The problem: Work through the data below and copy out every line where "variables" is found.

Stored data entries
● ● ● ● ●
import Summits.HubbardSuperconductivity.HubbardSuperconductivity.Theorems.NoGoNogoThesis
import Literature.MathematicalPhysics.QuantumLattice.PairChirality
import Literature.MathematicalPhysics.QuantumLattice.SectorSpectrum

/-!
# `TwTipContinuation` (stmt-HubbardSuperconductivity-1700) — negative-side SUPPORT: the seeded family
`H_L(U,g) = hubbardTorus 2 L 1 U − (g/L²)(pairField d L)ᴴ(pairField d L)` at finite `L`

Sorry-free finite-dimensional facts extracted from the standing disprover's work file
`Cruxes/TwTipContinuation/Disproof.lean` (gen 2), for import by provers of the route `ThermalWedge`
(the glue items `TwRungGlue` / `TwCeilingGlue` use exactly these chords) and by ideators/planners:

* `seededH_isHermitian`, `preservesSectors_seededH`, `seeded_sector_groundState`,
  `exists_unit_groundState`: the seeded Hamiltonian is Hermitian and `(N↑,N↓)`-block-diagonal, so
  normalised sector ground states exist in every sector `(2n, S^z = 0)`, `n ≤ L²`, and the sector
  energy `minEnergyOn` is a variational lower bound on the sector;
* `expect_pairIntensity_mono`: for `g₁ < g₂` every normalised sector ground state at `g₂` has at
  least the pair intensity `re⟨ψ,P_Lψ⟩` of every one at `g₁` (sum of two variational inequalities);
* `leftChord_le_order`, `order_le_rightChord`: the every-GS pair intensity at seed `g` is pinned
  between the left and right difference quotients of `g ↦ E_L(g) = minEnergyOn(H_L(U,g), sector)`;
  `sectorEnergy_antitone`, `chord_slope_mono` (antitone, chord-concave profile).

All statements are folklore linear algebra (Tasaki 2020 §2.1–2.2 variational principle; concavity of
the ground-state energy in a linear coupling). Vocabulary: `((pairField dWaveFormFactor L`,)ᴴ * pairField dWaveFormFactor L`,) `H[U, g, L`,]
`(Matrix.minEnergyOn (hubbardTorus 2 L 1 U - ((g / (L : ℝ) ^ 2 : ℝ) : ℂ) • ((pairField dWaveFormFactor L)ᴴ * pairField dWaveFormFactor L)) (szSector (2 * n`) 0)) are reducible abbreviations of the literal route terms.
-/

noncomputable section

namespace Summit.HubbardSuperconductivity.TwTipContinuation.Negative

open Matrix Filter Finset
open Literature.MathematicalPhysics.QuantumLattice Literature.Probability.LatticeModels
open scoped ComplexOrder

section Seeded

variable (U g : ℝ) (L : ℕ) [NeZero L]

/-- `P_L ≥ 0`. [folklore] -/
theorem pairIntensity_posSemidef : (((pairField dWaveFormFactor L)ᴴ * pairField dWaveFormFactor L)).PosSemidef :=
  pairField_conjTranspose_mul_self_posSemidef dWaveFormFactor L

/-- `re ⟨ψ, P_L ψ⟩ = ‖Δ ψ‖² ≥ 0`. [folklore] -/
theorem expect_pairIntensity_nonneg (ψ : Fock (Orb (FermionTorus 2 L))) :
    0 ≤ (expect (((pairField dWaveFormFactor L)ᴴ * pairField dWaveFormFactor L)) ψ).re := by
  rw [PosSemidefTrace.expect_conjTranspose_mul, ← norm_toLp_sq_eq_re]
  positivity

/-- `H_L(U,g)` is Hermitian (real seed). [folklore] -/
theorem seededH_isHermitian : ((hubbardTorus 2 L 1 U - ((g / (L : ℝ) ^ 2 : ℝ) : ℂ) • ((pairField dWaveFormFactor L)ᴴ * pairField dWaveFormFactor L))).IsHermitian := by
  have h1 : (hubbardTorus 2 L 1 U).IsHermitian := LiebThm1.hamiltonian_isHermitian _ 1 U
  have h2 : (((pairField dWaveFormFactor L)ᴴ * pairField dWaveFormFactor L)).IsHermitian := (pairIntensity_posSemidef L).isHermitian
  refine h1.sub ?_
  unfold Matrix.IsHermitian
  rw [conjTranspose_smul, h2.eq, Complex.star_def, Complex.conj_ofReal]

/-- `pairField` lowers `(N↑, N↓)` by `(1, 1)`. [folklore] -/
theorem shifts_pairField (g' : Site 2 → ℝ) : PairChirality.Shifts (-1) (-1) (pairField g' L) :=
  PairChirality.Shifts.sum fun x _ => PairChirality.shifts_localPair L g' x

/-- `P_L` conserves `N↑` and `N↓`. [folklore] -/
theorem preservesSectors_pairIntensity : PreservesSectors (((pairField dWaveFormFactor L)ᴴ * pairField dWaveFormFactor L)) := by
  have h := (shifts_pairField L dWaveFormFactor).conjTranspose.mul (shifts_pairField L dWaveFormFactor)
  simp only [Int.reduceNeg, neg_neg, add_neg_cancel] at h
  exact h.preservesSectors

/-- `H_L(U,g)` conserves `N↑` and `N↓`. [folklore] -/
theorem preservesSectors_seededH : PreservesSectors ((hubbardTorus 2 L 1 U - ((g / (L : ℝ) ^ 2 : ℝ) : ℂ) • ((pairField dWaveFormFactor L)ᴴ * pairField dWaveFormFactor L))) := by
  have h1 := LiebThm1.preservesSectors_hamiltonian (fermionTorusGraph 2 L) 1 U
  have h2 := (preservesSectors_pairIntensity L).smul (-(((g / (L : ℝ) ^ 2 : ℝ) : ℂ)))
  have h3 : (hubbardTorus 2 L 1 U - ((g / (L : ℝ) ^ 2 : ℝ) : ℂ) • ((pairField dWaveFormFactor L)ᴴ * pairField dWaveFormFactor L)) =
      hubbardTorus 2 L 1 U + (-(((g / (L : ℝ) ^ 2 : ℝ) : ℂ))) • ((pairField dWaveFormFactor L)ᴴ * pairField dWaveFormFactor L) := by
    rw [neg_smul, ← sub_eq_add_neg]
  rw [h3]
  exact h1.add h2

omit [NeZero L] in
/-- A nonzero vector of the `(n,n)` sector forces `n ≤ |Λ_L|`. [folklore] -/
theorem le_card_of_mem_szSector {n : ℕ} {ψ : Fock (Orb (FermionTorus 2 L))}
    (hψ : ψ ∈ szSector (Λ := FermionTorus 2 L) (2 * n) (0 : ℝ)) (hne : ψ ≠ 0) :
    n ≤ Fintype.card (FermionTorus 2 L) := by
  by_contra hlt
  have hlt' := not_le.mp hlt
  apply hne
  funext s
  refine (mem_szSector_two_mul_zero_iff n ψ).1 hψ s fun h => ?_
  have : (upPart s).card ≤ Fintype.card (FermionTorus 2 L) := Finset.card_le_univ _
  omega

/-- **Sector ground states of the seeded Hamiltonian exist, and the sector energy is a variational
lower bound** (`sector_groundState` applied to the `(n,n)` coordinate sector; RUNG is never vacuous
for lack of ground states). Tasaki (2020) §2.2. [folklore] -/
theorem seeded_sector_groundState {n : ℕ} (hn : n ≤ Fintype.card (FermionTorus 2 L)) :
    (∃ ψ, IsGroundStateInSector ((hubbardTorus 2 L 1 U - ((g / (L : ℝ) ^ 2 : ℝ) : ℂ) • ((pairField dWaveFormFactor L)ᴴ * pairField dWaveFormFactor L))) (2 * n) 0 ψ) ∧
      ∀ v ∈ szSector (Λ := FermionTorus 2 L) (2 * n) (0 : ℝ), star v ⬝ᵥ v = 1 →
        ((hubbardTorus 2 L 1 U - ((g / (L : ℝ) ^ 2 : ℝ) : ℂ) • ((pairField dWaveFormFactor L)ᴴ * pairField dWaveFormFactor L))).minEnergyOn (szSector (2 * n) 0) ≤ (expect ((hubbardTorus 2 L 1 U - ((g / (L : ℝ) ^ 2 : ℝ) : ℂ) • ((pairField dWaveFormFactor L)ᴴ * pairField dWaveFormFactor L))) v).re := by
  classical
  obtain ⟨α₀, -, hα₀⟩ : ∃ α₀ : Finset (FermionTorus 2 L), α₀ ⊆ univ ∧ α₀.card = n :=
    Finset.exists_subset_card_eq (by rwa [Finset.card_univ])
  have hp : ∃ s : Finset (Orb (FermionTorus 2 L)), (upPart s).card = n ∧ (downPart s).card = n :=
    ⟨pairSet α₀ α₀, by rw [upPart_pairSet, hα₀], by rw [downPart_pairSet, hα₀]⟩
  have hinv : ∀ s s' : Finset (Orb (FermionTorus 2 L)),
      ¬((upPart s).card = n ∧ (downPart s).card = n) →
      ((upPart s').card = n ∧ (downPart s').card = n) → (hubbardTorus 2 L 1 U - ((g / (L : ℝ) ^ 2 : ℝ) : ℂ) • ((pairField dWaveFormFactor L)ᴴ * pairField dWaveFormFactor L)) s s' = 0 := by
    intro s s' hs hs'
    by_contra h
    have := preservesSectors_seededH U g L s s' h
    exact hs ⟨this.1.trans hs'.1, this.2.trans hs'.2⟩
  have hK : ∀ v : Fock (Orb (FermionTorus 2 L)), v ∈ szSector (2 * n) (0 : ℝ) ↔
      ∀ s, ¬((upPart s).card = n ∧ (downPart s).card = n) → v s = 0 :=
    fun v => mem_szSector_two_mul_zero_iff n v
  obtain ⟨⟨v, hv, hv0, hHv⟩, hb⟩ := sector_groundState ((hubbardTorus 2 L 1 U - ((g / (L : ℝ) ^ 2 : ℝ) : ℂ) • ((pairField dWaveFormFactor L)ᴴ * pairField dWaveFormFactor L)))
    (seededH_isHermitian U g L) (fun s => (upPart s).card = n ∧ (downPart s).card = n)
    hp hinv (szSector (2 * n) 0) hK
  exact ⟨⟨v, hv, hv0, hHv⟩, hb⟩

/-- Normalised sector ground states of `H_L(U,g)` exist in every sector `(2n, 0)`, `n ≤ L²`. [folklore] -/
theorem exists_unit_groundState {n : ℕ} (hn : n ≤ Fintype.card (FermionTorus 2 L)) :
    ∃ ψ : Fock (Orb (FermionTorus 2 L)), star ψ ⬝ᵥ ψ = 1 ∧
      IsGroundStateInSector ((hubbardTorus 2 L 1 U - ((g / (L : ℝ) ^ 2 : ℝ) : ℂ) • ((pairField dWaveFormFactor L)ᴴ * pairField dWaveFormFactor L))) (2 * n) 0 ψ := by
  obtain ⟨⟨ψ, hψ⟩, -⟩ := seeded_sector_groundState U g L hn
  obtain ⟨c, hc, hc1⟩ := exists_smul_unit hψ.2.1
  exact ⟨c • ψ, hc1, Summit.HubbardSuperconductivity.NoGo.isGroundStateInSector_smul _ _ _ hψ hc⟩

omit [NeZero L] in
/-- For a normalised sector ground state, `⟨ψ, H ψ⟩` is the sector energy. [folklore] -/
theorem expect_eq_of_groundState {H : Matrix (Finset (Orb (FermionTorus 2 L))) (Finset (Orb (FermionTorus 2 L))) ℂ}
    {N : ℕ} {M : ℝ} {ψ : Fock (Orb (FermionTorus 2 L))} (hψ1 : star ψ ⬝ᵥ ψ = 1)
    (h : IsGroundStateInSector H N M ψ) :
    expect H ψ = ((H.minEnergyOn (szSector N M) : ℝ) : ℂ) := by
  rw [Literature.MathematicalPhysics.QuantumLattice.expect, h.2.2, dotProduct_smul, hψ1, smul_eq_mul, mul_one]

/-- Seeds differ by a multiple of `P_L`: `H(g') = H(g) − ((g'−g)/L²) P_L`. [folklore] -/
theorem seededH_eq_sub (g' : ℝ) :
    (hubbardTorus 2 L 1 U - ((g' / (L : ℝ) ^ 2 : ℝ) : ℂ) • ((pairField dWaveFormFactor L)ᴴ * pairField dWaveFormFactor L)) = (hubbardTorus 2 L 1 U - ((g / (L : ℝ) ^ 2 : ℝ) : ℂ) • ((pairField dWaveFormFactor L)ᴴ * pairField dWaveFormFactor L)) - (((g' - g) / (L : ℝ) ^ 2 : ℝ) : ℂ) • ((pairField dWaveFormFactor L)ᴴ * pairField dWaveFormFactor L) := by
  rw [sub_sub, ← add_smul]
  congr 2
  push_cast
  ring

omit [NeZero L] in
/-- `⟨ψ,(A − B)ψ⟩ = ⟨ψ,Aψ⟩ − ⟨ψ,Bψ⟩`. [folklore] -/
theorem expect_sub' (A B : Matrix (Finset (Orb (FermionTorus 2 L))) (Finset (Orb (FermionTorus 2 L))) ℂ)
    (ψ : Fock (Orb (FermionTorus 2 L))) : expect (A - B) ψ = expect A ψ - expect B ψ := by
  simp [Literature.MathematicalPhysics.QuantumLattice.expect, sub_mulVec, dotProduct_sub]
● ● ● ● ●
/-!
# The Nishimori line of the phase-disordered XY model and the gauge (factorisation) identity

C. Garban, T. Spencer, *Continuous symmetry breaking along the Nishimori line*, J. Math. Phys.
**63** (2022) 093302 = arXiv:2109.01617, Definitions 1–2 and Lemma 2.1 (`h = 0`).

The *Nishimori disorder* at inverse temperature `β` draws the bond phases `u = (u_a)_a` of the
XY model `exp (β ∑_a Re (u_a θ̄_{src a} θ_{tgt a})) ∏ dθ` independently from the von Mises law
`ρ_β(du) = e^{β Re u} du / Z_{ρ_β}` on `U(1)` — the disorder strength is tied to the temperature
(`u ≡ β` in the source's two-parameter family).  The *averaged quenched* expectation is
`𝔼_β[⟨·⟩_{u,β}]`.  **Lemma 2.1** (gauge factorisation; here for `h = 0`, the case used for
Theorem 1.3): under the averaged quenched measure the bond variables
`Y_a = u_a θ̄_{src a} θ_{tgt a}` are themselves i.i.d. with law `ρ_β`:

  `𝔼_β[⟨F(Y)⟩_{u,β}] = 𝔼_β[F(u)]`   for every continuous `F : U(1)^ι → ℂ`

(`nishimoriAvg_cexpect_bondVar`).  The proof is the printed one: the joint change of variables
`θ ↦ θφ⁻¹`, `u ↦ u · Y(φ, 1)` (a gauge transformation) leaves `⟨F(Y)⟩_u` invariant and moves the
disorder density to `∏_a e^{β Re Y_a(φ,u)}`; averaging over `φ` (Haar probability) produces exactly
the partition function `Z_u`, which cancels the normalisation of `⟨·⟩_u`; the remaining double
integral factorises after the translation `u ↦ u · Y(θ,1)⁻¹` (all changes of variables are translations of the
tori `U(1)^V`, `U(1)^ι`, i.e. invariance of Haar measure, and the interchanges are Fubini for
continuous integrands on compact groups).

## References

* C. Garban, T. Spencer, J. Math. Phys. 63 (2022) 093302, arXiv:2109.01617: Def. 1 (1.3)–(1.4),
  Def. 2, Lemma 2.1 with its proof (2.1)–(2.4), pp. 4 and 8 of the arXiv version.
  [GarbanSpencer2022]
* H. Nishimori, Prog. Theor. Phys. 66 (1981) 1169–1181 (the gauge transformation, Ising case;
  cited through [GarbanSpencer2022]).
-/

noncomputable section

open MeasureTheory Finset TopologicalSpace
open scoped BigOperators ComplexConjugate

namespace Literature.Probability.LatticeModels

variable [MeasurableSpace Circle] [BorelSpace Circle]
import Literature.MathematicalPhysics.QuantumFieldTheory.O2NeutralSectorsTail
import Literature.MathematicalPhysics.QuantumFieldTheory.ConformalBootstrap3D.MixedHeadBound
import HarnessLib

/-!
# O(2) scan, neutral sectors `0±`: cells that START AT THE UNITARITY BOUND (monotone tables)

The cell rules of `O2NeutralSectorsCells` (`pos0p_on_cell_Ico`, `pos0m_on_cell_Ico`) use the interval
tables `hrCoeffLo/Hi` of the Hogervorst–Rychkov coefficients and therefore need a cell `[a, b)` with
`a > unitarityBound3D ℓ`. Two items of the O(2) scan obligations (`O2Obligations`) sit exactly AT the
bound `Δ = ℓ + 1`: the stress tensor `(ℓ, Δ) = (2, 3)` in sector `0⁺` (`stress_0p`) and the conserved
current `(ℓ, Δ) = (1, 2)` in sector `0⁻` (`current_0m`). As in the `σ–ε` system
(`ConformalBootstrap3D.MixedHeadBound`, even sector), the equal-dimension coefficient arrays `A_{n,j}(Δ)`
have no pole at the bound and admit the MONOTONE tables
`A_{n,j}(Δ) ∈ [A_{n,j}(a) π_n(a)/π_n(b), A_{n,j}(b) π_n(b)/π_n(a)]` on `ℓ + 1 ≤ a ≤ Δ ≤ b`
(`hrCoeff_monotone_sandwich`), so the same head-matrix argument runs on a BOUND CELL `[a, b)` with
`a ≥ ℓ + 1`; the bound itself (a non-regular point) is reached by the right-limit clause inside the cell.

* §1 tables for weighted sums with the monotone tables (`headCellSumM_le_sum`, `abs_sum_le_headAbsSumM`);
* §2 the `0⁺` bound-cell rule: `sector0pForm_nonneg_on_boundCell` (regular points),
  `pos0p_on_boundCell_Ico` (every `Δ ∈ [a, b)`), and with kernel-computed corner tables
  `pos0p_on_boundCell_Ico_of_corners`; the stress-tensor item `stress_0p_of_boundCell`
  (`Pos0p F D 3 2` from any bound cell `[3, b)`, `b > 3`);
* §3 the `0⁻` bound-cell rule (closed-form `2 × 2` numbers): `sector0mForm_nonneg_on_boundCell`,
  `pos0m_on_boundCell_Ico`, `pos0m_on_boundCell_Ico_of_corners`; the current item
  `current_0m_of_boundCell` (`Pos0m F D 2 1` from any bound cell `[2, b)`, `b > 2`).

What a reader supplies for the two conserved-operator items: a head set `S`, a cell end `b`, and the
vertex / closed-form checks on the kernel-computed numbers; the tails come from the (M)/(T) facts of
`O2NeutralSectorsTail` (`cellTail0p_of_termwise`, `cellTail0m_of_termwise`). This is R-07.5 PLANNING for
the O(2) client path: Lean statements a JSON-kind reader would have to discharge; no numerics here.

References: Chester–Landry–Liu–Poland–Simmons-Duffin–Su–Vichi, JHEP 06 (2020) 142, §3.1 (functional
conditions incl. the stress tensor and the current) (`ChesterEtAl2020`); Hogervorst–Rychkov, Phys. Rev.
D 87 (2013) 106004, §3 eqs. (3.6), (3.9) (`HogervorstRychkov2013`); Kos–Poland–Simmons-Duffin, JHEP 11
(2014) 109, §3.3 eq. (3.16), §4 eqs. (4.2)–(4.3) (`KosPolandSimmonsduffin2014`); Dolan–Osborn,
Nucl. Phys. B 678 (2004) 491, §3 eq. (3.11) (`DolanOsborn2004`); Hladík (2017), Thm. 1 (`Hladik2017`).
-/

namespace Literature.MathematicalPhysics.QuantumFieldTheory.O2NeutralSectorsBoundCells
● ● ● ● ●
Result for this task:
Theorem 1.3): under the averaged quenched measure the bond variables
(`nishimoriAvg_cexpect_bondVar`).  The proof is the printed one: the joint change of variables
integral factorises after the translation `u ↦ u · Y(θ,1)⁻¹` (all changes of variables are translations of the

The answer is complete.